A short story by Monica Ingudam
It was the summer of 2012. It’s been more than 4 years now but the grief hasn’t reduced a bit. People say that time is a healer but I am yet to experience that. How can one get over the loss of someone so young, specially if there was no good bye. But death doesn’t come with notice. Does it? You think I am indifferent and have no sympathy or empathy for the policeman who have died, because I will not comply to your kind of protest? You want me to march, intimidate the people, join you in breaking and smashing the vehicles of the people who are breaking the protest you have called? The very kind of protest which got my son into trouble, making us send him to New Delhi for his studies.
Let me tell you a little bit of my son. He just turned 17 that year. He was an early riser and will wake up definitely before 4:00 AM before the sunrise without any alarm clock. He would diligently water the rows and rows of “kobi” (cabbage) and “nakuppi” (Chives) plants before he resumed to his morning study. I loved to listen to his reading, though I didn’t understand English much. He said he needed to work on his pronunciation. I didn’t know what was the right way but Bungo said he was having trouble with words with “z” and “s”. To me he sounded like an Englishman who spoke flawlessly, the ones who came to Manipur long ago, the ones my grandmother described to me as a child.
Bungo was to become a Computer Science Engineer. He said he could get a job without paying any bribes outside of Manipur just like Da (big brother) James. Bungo said Da James travelled to beautiful places as part of his job, gets to stay and eat in all these fancy expensive places we see in the movies. Bungo wanted to see the beautiful sights of the world and explore the different cultures of the world. He is also paid extra in addition to his salary for the foreign trips he is assigned as part of his work. Bungo said in 5 years he will start earning and I didn’t have to go to the market selling vegetables anymore.
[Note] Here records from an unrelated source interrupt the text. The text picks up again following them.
import Literature.NumberTheory.CubicFields.ShintaniFunctionalEquation
import Literature.NumberTheory.CubicFields.ShintaniLandauKernel
import Literature.NumberTheory.CubicFields.LandauPartialSummation
import Literature.NumberTheory.CubicFields.ShintaniDualDensityBounds
import Literature.NumberTheory.CubicFields.ShintaniZetaConvergence
import Literature.NumberTheory.LFunctions.RieszPerronOrderThree
import Literature.Analysis.Complex.CahenMellinDirichlet
import Literature.Analysis.Complex.RademacherPhragmenLindelof
import Mathlib.NumberTheory.LSeries.Linearity
import Mathlib.MeasureTheory.Group.Integral
import Mathlib.MeasureTheory.Measure.Haar.Unique
import HarnessLib

/-!
# Landau's contour identity for the diagonal Shintani zeta functions `θ^ε(s, Φ_m)` (BTT §3 / [LDTT] §2.2, `k = 3`)

Topic `Literature/NumberTheory/CubicFields`. Bhargava–Taniguchi–Thorne 2023, proof of Theorem 3.1 (p. 11): "For each
positive integer `k`, a variant of Perron's formula states that
`Γ(k+1)⁻¹ Σ_{n<X} a(Φ_m, n)(X − n)^k = (1/2πi) ∫_{2−i∞}^{2+i∞} ξ(s, Φ_m) X^{s+k}/(s(s+1)⋯(s+k)) ds`. Shifting (eqn:perron)
to a line to the left of the critical strip, the two main terms in (eqn:landau) come from the poles of `ξ(s)`. As
`ξ(s)` grows polynomially on this line as `|Im(s)| → ∞`, for `k` sufficiently large the integral in (eqn:perron) will
converge absolutely. We then use the functional equation, expand the dual zeta function `ξ(s, Φ̂_m)` as an absolutely
convergent Dirichlet series, and switch the order of summation and integration. Then (eqn:perron) becomes
`Σ_{σ ∈ {1, 5/6}} X^{k+σ}/(σ(σ+1)⋯(σ+k)) · Res_{s=σ} ξ(s, Φ_m) + (X^k/k!)·ξ(0, Φ_m) + m^{4k+4} Σ_{n≥1} a(Φ̂_m, n) n^{−k−1} I_k(nX/m⁴)`."

This file PROVES that identity for `k = 3` and the diagonal components `θ^ε = √3 ξ⁺ + ε ξ⁻` of (eq:FE), from the
schema `HasShintaniFE Φ` (`ShintaniFunctionalEquation.lean`) and `btt_uniformity_sqDvd` (Prop. 4.5 at `q = 1`, for the
absolute convergence of the primal and dual Dirichlet series):

* `rieszTheta_eq` — for `X > 0`:
  `Σ_{n ≤ X} f^ε_n (X − n)³ = ρ₁^ε X⁴/4 + ρ_{5/6}^ε K(5/6) X^{23/6} + θ^ε(0) X³ + 3ε Σ_{n ≥ 1} β^ε_n T^ε(n/m⁴, X)`,
  where `f^ε_n = √3 a⁺(Φ,n) + ε a⁻(Φ,n)`, `ρ_σ^ε = √3 Res_σ ξ⁺ + ε Res_σ ξ⁻`, `K(s) = 6/(s(s+1)(s+2)(s+3))`,
  `β^ε_n = √3 a⁺(Φ̂,n) + ε a⁻(Φ̂,n)` and `T^ε` is the kernel of `ShintaniLandauKernel.lean` on the line `Re w = 13/12`
  (the Perron formula of order three of the tree, `RieszPerron3.sum_mul_sub_cube_eq_integral_LSeries`; the residue
  theorem for the strip `−1/12 ≤ Re s ≤ 2`, `Literature.Analysis.Complex.integral_vertical_sub_eq_sum_of_simplePoles`,
  the growth in the strip by Rademacher's Phragmén–Lindelöf theorem from the finite-order clause of the schema; (eq:FE)
  on `Re s = 13/12`; `∫ Σ = Σ ∫` by absolute convergence);
* the ingredients, all proved here: the polynomial growth `|θ^ε(z)| ≪ ‖1+z‖^{13/3}` on `−1/12 ≤ Re z ≤ 2`
  (`exists_norm_thetaNum_le_strip`), integrability of the Perron integrand on both lines and its decay on horizontal
  segments, the three simple poles `1, 5/6, 0` with residues `X⁴ρ₁/4, X^{23/6}ρ_{5/6}K(5/6), X³θ_cont(0)`
  (`integral_perronF_two_sub_left`), and the termwise evaluation of the left integral (`integral_perronF_left`);
  the bound `θ^ε_cont(0) ≪ δ̂₁(Φ_m)` ("a straightforward argument", BTT p. 11) is proved in the sequel
  `UniformLandauShintani.lean`;
* the majorant `dualMajorant Φ n = a⁺(|Φ̂|,n) + a⁻(|Φ̂|,n)` of `|β^ε_n|/2`, with partial sums `≤ δ̂₁(Φ_m) m⁻⁴ N`
  (`sum_range_dualMajorant_le`, from `ShintaniDualDensityBounds.lean`).

Everything here is PROVED; the definitions are abbreviations for the displayed objects (no named facts).

## References

* M. Bhargava, T. Taniguchi, F. Thorne, *Improved error estimates for the Davenport–Heilbronn theorems*,
  Math. Ann. 389 (2024) = arXiv:2107.12819, §3, proof of Thm 3.1 ((eqn:perron) and the display after it).
  [BhargavaTaniguchiThorne2023]
* D. Lowry-Duda, T. Taniguchi, F. Thorne, *Uniform bounds for lattice point counting and partial sums of zeta
  functions*, Math. Z. 300 (2022) = arXiv:1710.02190, §2.2 ((eq:A_base), (eq:post_shift), (eq:def_Srho), (eq:def_Wp)).
  [LowrydudaTaniguchiThorne2017]
-/

noncomputable section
Despite the financial situation, “Mapa” (his father) and me decided to send Bungo to New Delhi where he can have uninterrupted education and can be focused in his studies. He was very troubled and distracted after the group attack he had on his way back from School on one of the protest days. He wouldn’t tell me exactly what happened but I heard that he was surrounded by many angry locals including young and old, male and female and was roughed up with words and his bicycle was smashed so badly that the rim had to be changed.
Bungo went to New Delhi with dreams and hope. That is a world I don’t know about. What would I know? I have never stepped out of Manipur. I didn’t grew up talking on the phone so it’s hard to have a conversation with Bungo. Our conversations would limit to studies, hostel food and monthly money requirement. Maybe I should have tried and be up to date with the modern ways of life and communication, maybe I should have known more of his life and thoughts. Maybe I should have understood the challenges of fitting in a new city. There are lot of combination of “maybe” and “could have” but that wouldn’t change the day I got the news that Bungo passed away, the newspaper, the one and only coverage, said an “alleged” suicide, hanging from the fan. What does “alleged” even mean? We don’t even have a ceiling fan at home, how can Bungo think of the fan at New Delhi?
I was angry with “Mapa” (his father) for not noticing any signal when he spoke 2 days before to Bungo. I was even angrier with his friends in his school and hostel. I was angry with everyone. I was mostly angry with myself. What could have made my little boy take that action? Wy didn’t I make him feel close enough for him to share his thoughts? Was it even him who did it? “Mapa” got Bungo’s body in the flight, a flight ride Bungo never got when he was alive. He travelled by bus and then by train.
And you are asking me that I am not supportive of your protest. You want me to show my anger and react violently? My little boy could have been alive. He wanted to travel and see the world beyond the place he was born. This unrest which you are adding to, is causing many pangs of separation in one form or another, as a ripple effect. Yes you, you are a part of it. He had dreams and hope. But he couldn’t have a life in Manipur or out of Manipur. So Who should I fight? Fight the protestors who intimidated Bungo? Fight the mainland Indian (as you call) for the “alleged” racism, bullying, isolation driving Bungo to hang from a ceiling fan? Fight the people around Bungo, including me for not understanding him and cutting his life short? Or should I fight the government?
The ex gratia of 5,00,000 Indian Rupees which the politician readily announced nor the justice promised nor the violent protest will ease the grief or erase the picture of the policeman curled up at the back of a dirty van in his own pool of blood. That will stay just as the sight of Bungo’s body. A body I couldn’t connect to, with a bluish green distorted face and an open mouth. I have never seen that expression in Bungo. My bungo I know looked through with a shy smile, spiky hair wearing his old red school sweater as he watered while I weed the plants. That is what I want to remember but we can’t really un see what we saw or changed what had happened. The dead is gone and the grief stays. I don’t know how to mend it but I know that this violence is not the way.